Records shown:
import Mathlib
import Summits.KontsevichZagierPeriods.Zeta5Search.BigPrimeBelowB0Sharp
import Summits.KontsevichZagierPeriods.Zeta5Search.ValuationLawsAboveB0
import HarnessLib

/-!
# ζ(5) search — the law (WV) is a THEOREM at every prime `p ≥ max(5, b₀ + 1 − 2b₍₂₎)`

Cell `pub-zeta5` (HONEST FRAMING: systematic search; no irrationality claim unless certified), typer seat
generation 7.  The OBSERVED law (WV) of `CasoratianValuation.lean` reads
`min(1,⌊(d+1)/p⌋) + a_p(b) − Σ_{i<k}⌊(b₀−b_i−b_k)/p⌋ ≤ v_p(W(b))`.  Since every "top partner" `k` contributes the pair
`{k, k₀}` with `⌊(b₀−b_k−b_min)/p⌋ ≥ 1` to the pair-floor sum, `a_p ≤ Σ⌊…⌋` always (`topPartners_le_pairFloors`), so the
law asks for at most `min(1,⌊(d+1)/p⌋) ≤ v_p(W)`; by `BigPrimeBelowB0` ((W∞) below `b₀`) and `BigPrimeBelowB0Sharp`
(`p`-integrality of `W` on the support window) this holds at every prime `p ≥ max(5, b₀+1−2b_{j₂})`
(`zeta3CoefficientValuationLaw_of_slot`).  What remains observed of (WV) is `5 ≤ p ≤ b₀ − 2b₍₂₎`.  OUR theorem.
-/

noncomputable section

open Finset

namespace Summit.KontsevichZagierPeriods.Zeta5Search.BigPrime

open Summit.KontsevichZagierPeriods.Zeta5Search.DualSeries (InBox)
open Summit.KontsevichZagierPeriods.Zeta5Search.WedgeDictionary (coeffW dOf)
open Summit.KontsevichZagierPeriods.Zeta5Search.CasoratianValuation (InPolytope refundW pairFloors bMin topPartners)

/-- In the polytope every pair block is non-negative: `0 ≤ b₀ − b_i − b_k`. -/
theorem pairBlock_nonneg (b : ℕ → ℤ) (hb : InPolytope b) {i k : ℕ} (hi : i ∈ range 7) (hk : k ∈ range 7) :
    0 ≤ b 0 - b (i + 1) - b (k + 1) := by
  have := hb.2.1 i hi; have := hb.2.1 k hk; omega

/-- **`a_p(b) ≤ Σ_{i<k} ⌊(b₀ − b_i − b_k)/p⌋`** for `b` in the polytope and `p ≥ 1`. -/
theorem topPartners_le_pairFloors (b : ℕ → ℤ) (hb : InPolytope b) {p : ℕ} (hp : 0 < p) :
    topPartners b p ≤ pairFloors b p := by
  -- a slot `k₀` carrying the minimal parameter
  obtain ⟨k₀, hk₀, hk₀min⟩ : ∃ k₀ ∈ range 7, b (k₀ + 1) = bMin b := by
    have hmem := Finset.min'_mem ((range 7).image fun i => b (i + 1)) (by simp)
    obtain ⟨i, hi, h⟩ := mem_image.1 hmem
    exact ⟨i, hi, by rw [bMin]; exact h⟩
  have hp' : (0 : ℤ) < p := by exact_mod_cast hp
  -- the matrix of pair floors and its non-negativity
  set f : ℕ → ℕ → ℤ := fun i k => if i < k then (b 0 - b (i + 1) - b (k + 1)) / (p : ℤ) else 0 with hf
  have hfnn : ∀ i ∈ range 7, ∀ k ∈ range 7, 0 ≤ f i k := by
    intro i hi k hk
    simp only [hf]
    split_ifs
    · exact Int.ediv_nonneg (pairBlock_nonneg b hb hi hk) hp'.le
    · exact le_refl _
  have hpair : pairFloors b p = ∑ q ∈ range 7 ×ˢ range 7, f q.1 q.2 := by
    rw [pairFloors, sum_product]
  -- the partner pairs `i ↦ (min i k₀, max i k₀)`, injective on `i ≠ k₀`
  set g : ℕ → ℕ × ℕ := fun i => (min i k₀, max i k₀) with hg
  have hginj : Set.InjOn g ((range 7).erase k₀ : Finset ℕ) := by
    intro i hi i' hi' h
    have hi0 : i ≠ k₀ := (Finset.mem_erase.1 (Finset.mem_coe.1 hi)).1
    have hi0' : i' ≠ k₀ := (Finset.mem_erase.1 (Finset.mem_coe.1 hi')).1
    simp only [hg, Prod.mk.injEq] at h
    obtain ⟨h1, h2⟩ := h
    rcases lt_or_gt_of_ne hi0 with hlt | hgt <;> rcases lt_or_gt_of_ne hi0' with hlt' | hgt'
    · rw [min_eq_left hlt.le, min_eq_left hlt'.le] at h1; exact h1
    · rw [min_eq_left hlt.le, min_eq_right hgt'.le] at h1; omega
    · rw [min_eq_right hgt.le, min_eq_left hlt'.le] at h1; omega
    · rw [max_eq_left hgt.le, max_eq_left hgt'.le] at h2; exact h2
  have hgsub : ((range 7).erase k₀).image g ⊆ range 7 ×ˢ range 7 := by
    intro q hq
    obtain ⟨i, hi, rfl⟩ := mem_image.1 hq
    have hi7 := mem_range.1 (mem_erase.1 hi).2
    have hk7 := mem_range.1 hk₀
    simp only [hg, mem_product, mem_range]
    constructor
    · exact lt_of_le_of_lt (min_le_left _ _) hi7
    · exact max_lt hi7 hk7
  -- termwise: the indicator of a top partner is at most its pair floor
  have hterm : ∀ i ∈ (range 7).erase k₀,
      (if (p : ℤ) ≤ b 0 - b (i + 1) - bMin b then (1 : ℤ) else 0) ≤ f (g i).1 (g i).2 := by
    intro i hi
    have hi' := mem_erase.1 hi
    have hval : f (g i).1 (g i).2 = (b 0 - b (i + 1) - b (k₀ + 1)) / (p : ℤ) := by
      rcases lt_or_gt_of_ne hi'.1 with hlt | hgt
      · simp only [hf, hg, min_eq_left hlt.le, max_eq_right hlt.le, if_pos hlt]
      · simp only [hf, hg, min_eq_right hgt.le, max_eq_left hgt.le, if_pos hgt]
        congr 1; ring
    rw [hval, hk₀min]
    split_ifs with hc
    · exact (Int.le_ediv_iff_mul_le hp').2 (by simpa using hc)
    · exact Int.ediv_nonneg (by rw [← hk₀min]; exact pairBlock_nonneg b hb hi'.2 hk₀) hp'.le
  -- assemble
  have hcard : topPartners b p = ∑ i ∈ (range 7).erase k₀,
      (if (p : ℤ) ≤ b 0 - b (i + 1) - bMin b then (1 : ℤ) else 0) := by
    rw [topPartners]
    have hsplit := add_sum_erase (range 7)
      (fun i => if (p : ℤ) ≤ b 0 - b (i + 1) - bMin b then (1 : ℤ) else 0) hk₀
    rw [hk₀min, show b 0 - bMin b - bMin b = b 0 - 2 * bMin b by ring] at hsplit
    have hc : (((range 7).filter fun i => (p : ℤ) ≤ b 0 - b (i + 1) - bMin b).card : ℤ) =
        ∑ i ∈ range 7, (if (p : ℤ) ≤ b 0 - b (i + 1) - bMin b then (1 : ℤ) else 0) := by
      rw [Finset.card_filter]; push_cast; rfl
    rw [hc, ← hsplit]
    split_ifs <;> ring
  calc topPartners b p
      = ∑ i ∈ (range 7).erase k₀, (if (p : ℤ) ≤ b 0 - b (i + 1) - bMin b then (1 : ℤ) else 0) := hcard
    _ ≤ ∑ i ∈ (range 7).erase k₀, f (g i).1 (g i).2 := sum_le_sum hterm
    _ = ∑ q ∈ ((range 7).erase k₀).image g, f q.1 q.2 := by rw [sum_image hginj]
    _ ≤ ∑ q ∈ range 7 ×ˢ range 7, f q.1 q.2 :=
        sum_le_sum_of_subset_of_nonneg hgsub fun q hq _ => hfnn q.1 (mem_product.1 hq).1 q.2 (mem_product.1 hq).2
    _ = pairFloors b p := hpair.symm

/-- **(WV) holds at every prime `p ≥ max(5, b₀ + 1 − 2b_{j₂})`** (`j₂` minimal among the slots other than some `j₁`). -/
theorem zeta3CoefficientValuationLaw_of_slot (b : ℕ → ℤ) (p j₁ j₂ : ℕ) (hb : InPolytope b)
    (hj₁ : j₁ ∈ range 7) (hmin : ∀ j ∈ range 7, j ≠ j₁ → b (j₂ + 1) ≤ b (j + 1))
    (hprime : p.Prime) (hp5 : 5 ≤ p) (hpS : b 0 + 1 ≤ (p : ℤ) + 2 * b (j₂ + 1)) (hW : coeffW b ≠ 0) :
    refundW b p + topPartners b p - pairFloors b p ≤ padicValRat p (coeffW b) := by
  haveI : Fact p.Prime := ⟨hprime⟩
  have htp := topPartners_le_pairFloors b hb hprime.pos
  have hv : refundW b p ≤ padicValRat p (coeffW b) := by
    rcases le_or_gt (p : ℤ) (dOf b + 1) with hin | hout
    · rw [refundW_eq_one b hprime.pos hin]
      exact one_le_padicValRat_coeffW_of_slot b p j₁ j₂ hb.1 hb.2.1 hb.2.2 hj₁ hmin hprime hp5 hpS hin hW
    · rw [refundW_eq_zero b hb hout]
      obtain ⟨hWn, -⟩ := padicNorm_coeff_le_one_of_slot (p := p) b j₁ j₂ hb.1 hb.2.1 hb.2.2 hj₁ hmin hpS
      exact padicValRat_nonneg_of_padicNorm_le_one hW hWn
  omega

end Summit.KontsevichZagierPeriods.Zeta5Search.BigPrime

end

To do: Give back exactly the material above from its opening line to the line bearing "theorem pairBlock_nonneg (b".

Task response:
import Mathlib
import Summits.KontsevichZagierPeriods.Zeta5Search.BigPrimeBelowB0Sharp
import Summits.KontsevichZagierPeriods.Zeta5Search.ValuationLawsAboveB0
import HarnessLib

/-!
# ζ(5) search — the law (WV) is a THEOREM at every prime `p ≥ max(5, b₀ + 1 − 2b₍₂₎)`

Cell `pub-zeta5` (HONEST FRAMING: systematic search; no irrationality claim unless certified), typer seat
generation 7.  The OBSERVED law (WV) of `CasoratianValuation.lean` reads
`min(1,⌊(d+1)/p⌋) + a_p(b) − Σ_{i<k}⌊(b₀−b_i−b_k)/p⌋ ≤ v_p(W(b))`.  Since every "top partner" `k` contributes the pair
`{k, k₀}` with `⌊(b₀−b_k−b_min)/p⌋ ≥ 1` to the pair-floor sum, `a_p ≤ Σ⌊…⌋` always (`topPartners_le_pairFloors`), so the
law asks for at most `min(1,⌊(d+1)/p⌋) ≤ v_p(W)`; by `BigPrimeBelowB0` ((W∞) below `b₀`) and `BigPrimeBelowB0Sharp`
(`p`-integrality of `W` on the support window) this holds at every prime `p ≥ max(5, b₀+1−2b_{j₂})`
(`zeta3CoefficientValuationLaw_of_slot`).  What remains observed of (WV) is `5 ≤ p ≤ b₀ − 2b₍₂₎`.  OUR theorem.
-/

noncomputable section

open Finset

namespace Summit.KontsevichZagierPeriods.Zeta5Search.BigPrime

open Summit.KontsevichZagierPeriods.Zeta5Search.DualSeries (InBox)
open Summit.KontsevichZagierPeriods.Zeta5Search.WedgeDictionary (coeffW dOf)
open Summit.KontsevichZagierPeriods.Zeta5Search.CasoratianValuation (InPolytope refundW pairFloors bMin topPartners)

/-- In the polytope every pair block is non-negative: `0 ≤ b₀ − b_i − b_k`. -/
theorem pairBlock_nonneg (b : ℕ → ℤ) (hb : InPolytope b) {i k : ℕ} (hi : i ∈ range 7) (hk : k ∈ range 7) :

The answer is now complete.